____ Source material
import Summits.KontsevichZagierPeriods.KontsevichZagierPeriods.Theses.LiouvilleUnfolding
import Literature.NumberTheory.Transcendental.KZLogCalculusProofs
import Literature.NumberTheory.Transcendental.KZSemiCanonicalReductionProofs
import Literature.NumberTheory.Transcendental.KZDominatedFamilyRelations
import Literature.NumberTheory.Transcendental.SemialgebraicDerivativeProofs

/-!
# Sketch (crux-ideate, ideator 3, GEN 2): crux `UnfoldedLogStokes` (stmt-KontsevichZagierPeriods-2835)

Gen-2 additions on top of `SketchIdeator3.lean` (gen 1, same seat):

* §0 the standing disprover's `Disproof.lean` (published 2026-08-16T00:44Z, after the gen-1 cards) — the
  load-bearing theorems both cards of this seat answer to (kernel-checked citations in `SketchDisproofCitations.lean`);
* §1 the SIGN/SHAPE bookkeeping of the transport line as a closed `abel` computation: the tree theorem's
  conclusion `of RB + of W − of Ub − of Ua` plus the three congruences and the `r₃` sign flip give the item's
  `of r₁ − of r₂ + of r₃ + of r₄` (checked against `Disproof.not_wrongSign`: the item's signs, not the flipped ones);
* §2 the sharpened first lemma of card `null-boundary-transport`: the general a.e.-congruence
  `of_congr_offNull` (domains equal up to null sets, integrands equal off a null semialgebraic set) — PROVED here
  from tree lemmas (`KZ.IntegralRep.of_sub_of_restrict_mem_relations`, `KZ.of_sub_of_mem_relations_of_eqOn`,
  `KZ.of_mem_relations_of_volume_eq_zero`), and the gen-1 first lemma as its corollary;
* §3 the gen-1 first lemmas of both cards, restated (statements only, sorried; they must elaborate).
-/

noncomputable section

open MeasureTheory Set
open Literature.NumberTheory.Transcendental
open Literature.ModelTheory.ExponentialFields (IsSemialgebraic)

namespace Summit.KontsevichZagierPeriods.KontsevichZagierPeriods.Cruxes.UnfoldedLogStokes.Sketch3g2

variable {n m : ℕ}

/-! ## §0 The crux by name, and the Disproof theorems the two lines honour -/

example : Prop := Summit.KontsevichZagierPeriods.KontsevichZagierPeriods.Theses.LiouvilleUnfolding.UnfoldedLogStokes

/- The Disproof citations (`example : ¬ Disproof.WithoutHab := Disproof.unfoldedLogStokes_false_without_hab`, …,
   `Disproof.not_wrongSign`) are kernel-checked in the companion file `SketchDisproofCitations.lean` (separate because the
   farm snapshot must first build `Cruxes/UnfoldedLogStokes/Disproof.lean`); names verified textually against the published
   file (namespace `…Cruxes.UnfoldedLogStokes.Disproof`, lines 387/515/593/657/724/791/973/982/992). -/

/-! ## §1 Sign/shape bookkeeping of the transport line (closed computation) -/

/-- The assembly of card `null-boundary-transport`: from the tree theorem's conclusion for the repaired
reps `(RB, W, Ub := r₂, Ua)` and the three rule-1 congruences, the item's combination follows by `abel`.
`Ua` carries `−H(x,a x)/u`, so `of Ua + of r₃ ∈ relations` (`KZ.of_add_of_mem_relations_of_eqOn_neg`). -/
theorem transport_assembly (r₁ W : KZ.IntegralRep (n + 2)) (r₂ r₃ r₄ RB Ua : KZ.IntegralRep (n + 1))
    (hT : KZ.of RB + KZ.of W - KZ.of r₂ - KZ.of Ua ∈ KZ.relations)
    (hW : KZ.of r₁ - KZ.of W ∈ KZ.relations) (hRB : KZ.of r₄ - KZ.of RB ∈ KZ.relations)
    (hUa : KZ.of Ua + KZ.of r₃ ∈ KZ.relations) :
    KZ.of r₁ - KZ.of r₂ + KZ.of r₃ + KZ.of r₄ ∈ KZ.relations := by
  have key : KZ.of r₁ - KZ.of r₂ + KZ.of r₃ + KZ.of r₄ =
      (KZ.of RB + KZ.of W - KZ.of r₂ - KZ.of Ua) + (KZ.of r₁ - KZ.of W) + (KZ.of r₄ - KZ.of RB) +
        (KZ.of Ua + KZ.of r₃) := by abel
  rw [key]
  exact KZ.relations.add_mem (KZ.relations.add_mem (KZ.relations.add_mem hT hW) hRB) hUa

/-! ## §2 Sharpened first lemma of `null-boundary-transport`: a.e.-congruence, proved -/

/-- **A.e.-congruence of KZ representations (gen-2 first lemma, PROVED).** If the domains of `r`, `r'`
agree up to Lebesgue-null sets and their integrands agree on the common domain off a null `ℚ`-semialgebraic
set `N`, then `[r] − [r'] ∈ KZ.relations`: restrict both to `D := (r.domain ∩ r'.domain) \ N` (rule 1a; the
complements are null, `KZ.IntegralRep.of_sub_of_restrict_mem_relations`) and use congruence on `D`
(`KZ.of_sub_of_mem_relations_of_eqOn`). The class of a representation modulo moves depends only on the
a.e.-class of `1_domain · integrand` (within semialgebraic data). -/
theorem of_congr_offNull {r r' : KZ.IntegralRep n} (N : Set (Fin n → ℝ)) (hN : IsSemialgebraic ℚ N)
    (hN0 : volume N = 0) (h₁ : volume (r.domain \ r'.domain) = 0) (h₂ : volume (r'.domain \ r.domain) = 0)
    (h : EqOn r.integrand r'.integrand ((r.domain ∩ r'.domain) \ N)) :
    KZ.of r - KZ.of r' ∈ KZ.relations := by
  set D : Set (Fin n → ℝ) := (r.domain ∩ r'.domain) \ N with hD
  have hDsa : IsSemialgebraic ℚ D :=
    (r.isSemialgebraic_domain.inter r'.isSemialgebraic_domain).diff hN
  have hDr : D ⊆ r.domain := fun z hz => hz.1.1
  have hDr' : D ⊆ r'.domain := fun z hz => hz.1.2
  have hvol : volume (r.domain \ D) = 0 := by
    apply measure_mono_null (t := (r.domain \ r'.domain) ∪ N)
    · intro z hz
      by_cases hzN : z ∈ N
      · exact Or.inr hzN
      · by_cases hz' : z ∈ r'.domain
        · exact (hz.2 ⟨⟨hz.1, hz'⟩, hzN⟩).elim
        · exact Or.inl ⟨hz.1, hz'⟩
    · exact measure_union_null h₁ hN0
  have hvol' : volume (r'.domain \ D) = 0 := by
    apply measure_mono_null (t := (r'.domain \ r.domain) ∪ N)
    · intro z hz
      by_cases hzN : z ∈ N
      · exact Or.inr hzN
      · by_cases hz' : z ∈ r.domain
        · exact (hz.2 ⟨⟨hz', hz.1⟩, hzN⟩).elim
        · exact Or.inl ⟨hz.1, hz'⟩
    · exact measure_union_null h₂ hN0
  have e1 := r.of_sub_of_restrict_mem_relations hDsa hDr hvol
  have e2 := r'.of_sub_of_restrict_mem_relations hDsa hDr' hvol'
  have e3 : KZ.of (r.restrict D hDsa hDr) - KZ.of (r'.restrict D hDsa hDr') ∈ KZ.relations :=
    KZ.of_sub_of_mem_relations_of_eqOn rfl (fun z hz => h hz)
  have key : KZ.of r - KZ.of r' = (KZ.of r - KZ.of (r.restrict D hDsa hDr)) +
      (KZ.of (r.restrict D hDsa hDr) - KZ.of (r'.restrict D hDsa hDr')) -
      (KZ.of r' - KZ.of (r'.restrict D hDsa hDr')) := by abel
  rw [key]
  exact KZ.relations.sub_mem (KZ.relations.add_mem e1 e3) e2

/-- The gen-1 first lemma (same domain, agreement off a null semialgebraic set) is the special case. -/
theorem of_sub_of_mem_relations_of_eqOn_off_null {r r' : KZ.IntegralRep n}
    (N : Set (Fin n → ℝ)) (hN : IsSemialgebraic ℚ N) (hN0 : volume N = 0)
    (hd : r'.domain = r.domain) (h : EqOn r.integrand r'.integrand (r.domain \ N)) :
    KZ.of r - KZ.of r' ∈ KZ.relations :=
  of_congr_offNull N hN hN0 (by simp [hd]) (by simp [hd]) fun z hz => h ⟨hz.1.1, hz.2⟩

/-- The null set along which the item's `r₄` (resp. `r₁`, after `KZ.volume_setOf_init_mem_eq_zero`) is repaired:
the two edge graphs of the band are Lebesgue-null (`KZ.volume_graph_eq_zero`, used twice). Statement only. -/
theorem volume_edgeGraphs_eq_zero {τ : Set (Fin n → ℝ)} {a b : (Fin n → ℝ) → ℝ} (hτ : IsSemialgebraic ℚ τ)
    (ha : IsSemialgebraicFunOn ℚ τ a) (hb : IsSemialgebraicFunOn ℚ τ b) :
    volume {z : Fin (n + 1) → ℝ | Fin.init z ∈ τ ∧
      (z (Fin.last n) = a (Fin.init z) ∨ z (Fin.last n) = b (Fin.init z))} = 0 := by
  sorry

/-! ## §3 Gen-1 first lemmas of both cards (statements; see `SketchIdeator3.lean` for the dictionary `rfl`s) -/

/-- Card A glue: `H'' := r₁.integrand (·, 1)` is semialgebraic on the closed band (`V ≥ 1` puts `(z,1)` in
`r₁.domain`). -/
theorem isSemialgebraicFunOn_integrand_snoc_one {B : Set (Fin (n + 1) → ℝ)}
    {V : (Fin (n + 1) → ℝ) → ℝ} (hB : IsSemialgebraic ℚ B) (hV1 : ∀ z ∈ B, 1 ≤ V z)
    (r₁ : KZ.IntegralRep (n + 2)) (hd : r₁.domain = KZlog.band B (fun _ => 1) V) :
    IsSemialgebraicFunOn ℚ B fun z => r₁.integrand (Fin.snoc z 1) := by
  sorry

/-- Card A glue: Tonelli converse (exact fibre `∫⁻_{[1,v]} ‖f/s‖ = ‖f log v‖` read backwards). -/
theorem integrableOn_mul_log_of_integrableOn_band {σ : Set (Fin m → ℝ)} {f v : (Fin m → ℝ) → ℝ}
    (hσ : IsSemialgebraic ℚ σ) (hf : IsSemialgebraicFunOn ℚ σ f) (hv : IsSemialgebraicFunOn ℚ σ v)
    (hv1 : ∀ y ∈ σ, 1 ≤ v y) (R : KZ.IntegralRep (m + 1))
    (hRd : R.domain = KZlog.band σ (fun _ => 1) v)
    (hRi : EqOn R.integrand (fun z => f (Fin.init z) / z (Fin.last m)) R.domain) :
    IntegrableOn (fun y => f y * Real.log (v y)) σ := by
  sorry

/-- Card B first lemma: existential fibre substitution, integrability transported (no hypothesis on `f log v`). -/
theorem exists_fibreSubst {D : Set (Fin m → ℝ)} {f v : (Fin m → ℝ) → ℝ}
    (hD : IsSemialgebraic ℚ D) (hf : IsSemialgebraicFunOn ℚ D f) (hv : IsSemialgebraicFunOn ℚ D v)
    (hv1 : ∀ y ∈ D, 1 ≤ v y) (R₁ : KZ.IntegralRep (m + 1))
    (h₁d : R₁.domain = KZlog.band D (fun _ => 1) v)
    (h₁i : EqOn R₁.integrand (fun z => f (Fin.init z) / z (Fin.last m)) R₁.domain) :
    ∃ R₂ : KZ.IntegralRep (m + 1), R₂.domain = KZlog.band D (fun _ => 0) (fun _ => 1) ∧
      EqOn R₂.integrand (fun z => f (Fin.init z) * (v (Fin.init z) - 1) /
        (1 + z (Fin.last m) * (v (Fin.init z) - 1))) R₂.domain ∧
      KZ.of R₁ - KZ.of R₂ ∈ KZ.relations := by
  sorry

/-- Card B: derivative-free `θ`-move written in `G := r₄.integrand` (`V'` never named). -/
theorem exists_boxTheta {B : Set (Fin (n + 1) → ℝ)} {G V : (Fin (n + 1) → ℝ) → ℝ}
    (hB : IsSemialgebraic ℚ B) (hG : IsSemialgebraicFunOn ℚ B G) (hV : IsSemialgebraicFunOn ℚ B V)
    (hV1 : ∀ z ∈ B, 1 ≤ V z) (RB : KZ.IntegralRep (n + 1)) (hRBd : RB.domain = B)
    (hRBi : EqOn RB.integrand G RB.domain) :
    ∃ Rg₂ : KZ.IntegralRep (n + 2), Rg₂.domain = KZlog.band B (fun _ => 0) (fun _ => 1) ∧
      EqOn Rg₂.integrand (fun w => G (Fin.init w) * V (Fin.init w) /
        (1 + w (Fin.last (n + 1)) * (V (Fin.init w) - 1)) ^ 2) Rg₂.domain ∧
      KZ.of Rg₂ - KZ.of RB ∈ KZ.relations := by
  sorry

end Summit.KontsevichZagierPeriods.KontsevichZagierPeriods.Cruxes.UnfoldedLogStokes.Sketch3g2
________
The lines that contain the word "three" are wanted; copy each of them from the records.

# [Answer space]
  conclusion `of RB + of W − of Ub − of Ua` plus the three congruences and the `r₃` sign flip give the item's
reps `(RB, W, Ub := r₂, Ua)` and the three rule-1 congruences, the item's combination follows by `abel`.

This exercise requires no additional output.